Шрифт:
Интервал:
Закладка:
Но постановление Стоглавого собора раскрывает еще одну особенность, касавшуюся положения органа в русской культуре того периода. В отличие от стран, входивших в сферу влияния католицизма, орган на Руси использовался исключительно в светских целях. Для православного он олицетворял собой способ освобождения человеческих чувств от религиозных канонов — сила и активность его воздействия на слушателей не подвергались сомнению. Не случайно для Симеона Полоцкого играть на органе значит «сердца в радости возбуждать». Отсюда строжайший запрет исполнять в его сопровождении какие бы то ни было религиозные песнопения, что вполне допускалось в отношении других инструментов. Судьба органа и на Руси оказывается тесно связанной с церковью, но в прямо противоположном, чем в западноевропейских странах, смысле: по мере нарастания церковной реакции нападки на орган усиливались, по мере ее преодоления ослабевали и вовсе исчезали.

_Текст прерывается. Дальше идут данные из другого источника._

-- names the deprecated (refuted) constant `flatPullback_mem_ratTrivial` of `SubschemeCycles` as the hypothesis `hrat`
set_option linter.deprecated false in
/-- **hodge.S10** (flat pull-back clause; Fulton, *Intersection Theory*, §1.7; Stacks 02RA).
Functoriality of flat pull-back on Chow groups, on classes: for flat morphisms `f : X ⟶ Y`,
`g : Y ⟶ Z` of relative dimensions `e`, `e'` between schemes locally of finite type over a field,
`(f ≫ g)^* x = f^* (g^* x)` in `CH_{d+e'+e} X` (up to the transport `ChowGroup.congr` along
`d + e' + e = d + (e' + e)`). Unfolds the prelude's named fact `ChowGroup.flatPullback_comp`
(hypothesis `hcomp`) at a class `x`. The hypothesis `hrat : flatPullback_mem_ratTrivial` (needed to
form `ChowGroup.flatPullback`) is the deprecated locally-finite-type form of Fulton's Thm. 1.7,
which is refuted (`not_flatPullback_mem_ratTrivial`,
`Literature.AlgebraicGeometry.Motives.SubschemeCyclesFlatPullbackRatProofs`), so this statement is
vacuous; its non-vacuous finite-type counterpart is `ChowGroup.flatPullbackOfFiniteType_comp`
(`Literature.AlgebraicGeometry.Motives.SubschemeCyclesFiniteTypeProofs`). [folklore] -/
theorem chowGroup_flatPullback_comp
    (hcomp : ChowGroup.flatPullback_comp (X := X) (Y := Y) (Z := Z) d)
    (f : X ⟶ Y) (g : Y ⟶ Z) [Flat f.left] [Flat g.left]
    [Flat (f ≫ g).left] [LocallyOfFiniteType f.left] [LocallyOfFiniteType g.left]
    [LocallyOfFiniteType (f ≫ g).left] [LocallyOfFiniteType Y.hom] [LocallyOfFiniteType Z.hom]
    (hf : locallyFinsupp_flatPullbackFun.{u}) (hdim : flatPullback_mem_cyclesOfDim.{u})
    (hrat : flatPullback_mem_ratTrivial.{u})
    {e e' : ℕ} (he : f.left.IsEquidimensional e) (he' : g.left.IsEquidimensional e')
    (h : (f ≫ g).left.IsEquidimensional (e' + e)) (x : ChowGroup Z.left d) :
    ChowGroup.flatPullback d (f ≫ g) hf hdim hrat h x =
      ChowGroup.congr X.left (Nat.add_assoc d e' e)
        (ChowGroup.flatPullback (d + e') f hf hdim hrat he
          (ChowGroup.flatPullback d g hf hdim hrat he' x)) := by
  rw [hcomp f g hf hdim hrat he he' h]
  rfl

-- names the deprecated (refuted) constant `flatPullback_mem_ratTrivial` of `SubschemeCycles` as the hypothesis `hrat`
set_option linter.deprecated false in
/-- **hodge.S10** (flat pull-back clause; Fulton, *Intersection Theory*, Prop. 1.7;
Stacks 02RG). Proper push-forward and flat pull-back commute, on classes: for a cartesian square
```
X' -g'→ X
f'↓     ↓f
Y' -g→  Y
```
of schemes locally of finite type over a field with `f` proper and `g` flat of relative
dimension `e`, `g^* (f_* x) = f'_* (g'^* x)` in `CH_{d+e} Y'` for every `x ∈ CH_d X`. Proved by
passing to the quotient in the prelude's cycle-level named fact `pushforward_flatPullback`
(Fulton Prop. 1.7 as printed, hypothesis `hpp`); `f_*`, `f'_*` on Chow groups need Fulton's
Thm. 1.4 (`map_mem_ratTrivial`, hypotheses `hpush`, `hpush'`). The hypothesis
`hrat : flatPullback_mem_ratTrivial` (needed to form `g^*`, `g'^*` as `ChowGroup.flatPullback`) is
the deprecated locally-finite-type form of Fulton's Thm. 1.7, which is refuted
(`not_flatPullback_mem_ratTrivial`,
`Literature.AlgebraicGeometry.Motives.SubschemeCyclesFlatPullbackRatProofs`), so this statement is
vacuous; its non-vacuous finite-type counterpart is `ChowGroup.pushforward_flatPullbackOfFiniteType`
(`Literature.AlgebraicGeometry.Motives.SubschemeCyclesFiniteTypeProofs`). [folklore] -/
theorem chowGroup_pushforward_flatPullback {e : ℕ} (hpp : pushforward_flatPullback.{u})
    (hpush : map_mem_ratTrivial d (k := k)) (hpush' : map_mem_ratTrivial (d + e) (k := k))
    (hf : locallyFinsupp_flatPullbackFun.{u}) (hdim : flatPullback_mem_cyclesOfDim.{u})
    (hrat : flatPullback_mem_ratTrivial.{u}) {X' Y' : SchemeOver k} (f : X ⟶ Y) (g : Y' ⟶ Y)
    (f' : X' ⟶ Y') (g' : X' ⟶ X) (H : IsPullback g'.left f'.left f.left g.left)
    [IsProper f.left] [IsProper f'.left] [Flat g.left] [Flat g'.left]
    [LocallyOfFiniteType g.left] [LocallyOfFiniteType g'.left] [LocallyOfFiniteType X.hom]
    [LocallyOfFiniteType Y.hom] [LocallyOfFiniteType X'.hom] [LocallyOfFiniteType Y'.hom]
    (he : g.left.IsEquidimensional e) (he' : g'.left.IsEquidimensional e)
    (x : ChowGroup X.left d) :
    ChowGroup.flatPullback d g hf hdim hrat he (ChowGroup.pushforward d hpush f x) =
      ChowGroup.pushforward (d + e) hpush' f' (ChowGroup.flatPullback d g' hf hdim hrat he' x) := by
  induction x using QuotientAddGroup.induction_on with
  | H c =>
    change ChowGroup.flatPullback d g hf hdim hrat he
        (ChowGroup.pushforward d hpush f (ChowGroup.mk X.left d c)) =
      ChowGroup.pushforward (d + e) hpush' f'
        (ChowGroup.flatPullback d g' hf hdim hrat he' (ChowGroup.mk X.left d c))
    rw [ChowGroup.pushforward_mk, ChowGroup.flatPullback_mk, ChowGroup.flatPullback_mk,
      ChowGroup.pushforward_mk]
    congr 1
    apply Subtype.ext
    simp only [coe_cyclesOfDimFlatPullback, coe_cyclesOfDimMap]
    exact hpp f g f' g' H hf he he' c

end Chow

section Comap

/-- **hodge.S10** (base change of cycle classes; Fulton, *Intersection Theory*, Ex. 6.1.2;
EGA IV₂ 4.6.1). Over a perfect field `k`, the cycle class of `closure {z}` in the pulled-back
theory `W.comap σ` (the multiplicity-one sum `∑_{z' over z} cl(closure {z'})` of prelude
`BaseChange`) is the class in `W` of the honest base-changed cycle `π^*[closure {z}]` on `X_σ`
(prelude `SubschemeCycles`): for `k` perfect, `κ(z) ⊗_k L` is reduced, so all components of
`closure {z} ×_k Spec L` have multiplicity `1` (EGA IV₂ 4.6.1: over a perfect field every
reduced scheme is geometrically reduced). A comparison between the two H21 constructions; the
mathematical content is EGA IV₂ 4.6.1 with Fulton Ex. 6.1.2 (base change of cycles). Named fact,
with the prelude's local-finiteness fact `hπ` as an explicit hypothesis. [cite: GrothendieckDieudonne1965, Prop. 4.6.1] -/
def comap_cycleClass_eq_cycleMap_baseChange : Prop :=
  ∀ {k L : Type u} [Field k] [Field L] {K : Type v} [Field K] [PerfectField k]
    (W : PreWeilCohomology L K) (σ : k →+* L) (X : SchemeOver k) [LocallyOfFiniteType X.hom]
    (hπ : locallyFinsupp_flatPullbackFun_baseChangeHomFst.{u}) (p : ℕ) (z : X.left),
    (W.comap σ).cycleClass X p z =
      W.cycleMap ((baseChangeHom σ).obj X) p (AlgebraicCycle.baseChange σ X hπ (primeCycle z))

end Comap

/-! ### hodge.S11: adequate equivalence relations -/

section Adequate

variable {k : Type u} [Field k] {K : Type v} [Field K] [CharZero K]

/-- **hodge.S11** (`Rat ≤ Alg`; Fulton, *Intersection Theory*, §10.3, Ex. 10.3.2; Kleiman 1968
§3.1). On a scheme locally of finite type over a field, rationally trivial `d`-cycles are
algebraically trivial, inside `Z_d X`. Restates the prelude's named fact `ratTrivial_le_algTrivial`
(hypothesis `hRA`) inside `Z_d X`. [cite: Kleiman1968, §3.1] -/
theorem ratTrivial_le_algTrivial' (X : SchemeOver k) [LocallyOfFiniteType X.hom] (d : ℕ)
    (hRA : ratTrivial_le_algTrivial X d) :
    (ratTrivial X.left d).addSubgroupOf (cyclesOfDim X.left d) ≤
      (algTrivial X d).addSubgroupOf (cyclesOfDim X.left d) :=
  fun _ hc ↦ AddSubgroup.mem_addSubgroupOf.mpr (hRA (AddSubgroup.mem_addSubgroupOf.mp hc))

/-- **hodge.S11** (algebraic equivalence, definitional; Fulton, *Intersection Theory*, §10.3,
Ex. 10.3.2). A cycle is algebraically equivalent to zero iff it lies in the subgroup generated by
the differences `[W_{t₀}] - [W_{t₁}]` of fibres of flat families of `(d+1)`-dimensional
subvarieties of `X × T` over smooth integral curves `T` at rational points `t₀, t₁ ∈ T(k)`. [folklore] -/
theorem mem_algTrivial_iff (X : SchemeOver k) (d : ℕ) (c : AlgebraicCycle X.left ℤ) :
    c ∈ algTrivial X d ↔ c ∈ AddSubgroup.closure (algEquivGenerators X d) :=
  Iff.rfl

variable (W : WeilCohomology k K) {n : ℕ} {X : SchemeOver k} [CompactSpace X.left]
  (hX : IsSmoothProjective n X) (p d : ℕ) (h : p + d = n)

/-- **hodge.S11** (`Alg ≤ Hom`; Fulton, *Intersection Theory*, §19.1, Ex. 19.1.11; Kleiman 1968
Prop. 3.2). Under the hypothesis `hW : W.AlgTrivialLeHomTrivial` — a **theorem** for the Betti,
`ℓ`-adic étale and algebraic de Rham realizations (the cycle class is locally constant in flat
families over a connected base), but not a consequence of the axioms of `Literature.AlgebraicGeometry.Motives.WeilCohomology` —
algebraically trivial `d`-cycles on a smooth projective `X` of dimension `p + d` are homologically
trivial. Unfolds the hypothesis. [cite: Kleiman1968, Prop. 3.2] -/
theorem algTrivial_le_homTrivial_of (hW : W.AlgTrivialLeHomTrivial) :
    (algTrivial X d).addSubgroupOf (cyclesOfDim X.left d) ≤ W.homTrivial hX p d h :=
  hW hX p d h

/-- **hodge.S11** (`Hom ≤ Num`; Kleiman 1968 Prop. 3.2 (i); Fulton, *Intersection Theory*,
§19.3.1). On a smooth projective `X` of dimension `p + d`, a homologically trivial `d`-cycle is
numerically trivial: `tr(γ(c) ∪ γ(c')) = 0` for all `c'` once `γ(c) = 0`. [cite: Kleiman1968, Prop. 3.2 (i] -/
theorem homTrivial_le_numTrivial' {c : ↥(cyclesOfDim X.left d)} (hc : c ∈ W.homTrivial hX p d h) :
    c ∈ W.numTrivial hX p d h :=
  W.homTrivial_le_numTrivial hX p d h hc

/-- **hodge.S11** (the chain `Rat ≤ Alg ≤ Hom ≤ Num ≤ Z_d`; Fulton, *Intersection Theory*,
Ch. 19; Kleiman 1968 §3). On a smooth projective `X` of dimension `p + d` over a field, for a
Weil cohomology theory satisfying `Alg ≤ Hom`, the four adequate equivalence relations form a
chain of subgroups of `Z_d X` (given `Rat ≤ Alg`, the named fact `ratTrivial_le_algTrivial`, as
`hRA`). [cite: Kleiman1968, §3] -/
theorem ratTrivial_le_algTrivial_le_homTrivial_le_numTrivial [LocallyOfFiniteType X.hom]
    (hRA : ratTrivial_le_algTrivial X d) (hW : W.AlgTrivialLeHomTrivial) :
    (ratTrivial X.left d).addSubgroupOf (cyclesOfDim X.left d) ≤
        (algTrivial X d).addSubgroupOf (cyclesOfDim X.left d) ∧
      (algTrivial X d).addSubgroupOf (cyclesOfDim X.left d) ≤ W.homTrivial hX p d h ∧
      W.homTrivial hX p d h ≤ W.numTrivial hX p d h :=
  ⟨ratTrivial_le_algTrivial' X d hRA, algTrivial_le_homTrivial_of W hX p d h hW,
    W.homTrivial_le_numTrivial hX p d h⟩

В штат Потешной палаты при Михаиле Федоровиче входят вместе с гусельниками, скрипотчиками, трубниками, цимбальниками и органисты. Это Томило Михайлов Бесов, Мелентий Степанов, Андрей Андреев, Борис Овсонов. В двадцатых годах к ним присоединяются ряд иностранных исполнителей, выходцы из польских и саксонских земель, вроде Юрия Проровского и Федера Заналского, и даже из Голландии. Оттуда приезжает в Москву органист-виртуоз Мельхерт Лунен, уже в 1638 году возвращающийся на родину с богатыми подарками. И все же основную часть составляли местные музыканты. Правда, царский двор, избегая назначения им окладов, предпочитал обходиться разовыми выступлениями в зависимости от характера торжества или празднества. Наряду с сольными выступлениями широко практиковались ансамбли органов и их сочетание с другими музыкальными инструментами. Умение играть на органе было настолько распространено, что зачастую и не рассматривалось как самостоятельная профессия, а совмещалось с какой-нибудь другой службой. Одаренный органист Лукьян Патрикеев, успешно конкурировавший с жалованными музыкантами при Михаиле Федоровиче, являлся сторожем Потешной палаты. Полученные им за особенно удачное выступление на свадьбе того же Михаила Федоровича в 1626 году «четыре аршина настрофилю сукна лазоревого цена два рубли» были высшей формой признания и награды, которою только отмечались русские музыканты. Даже много позже, в 1670-х годах, органистом в составе русского посольства В. А. Даудова и М. Ю. Касимова в Бухару будет отправлен «Кормового дворца ключник» Федор Текутьев.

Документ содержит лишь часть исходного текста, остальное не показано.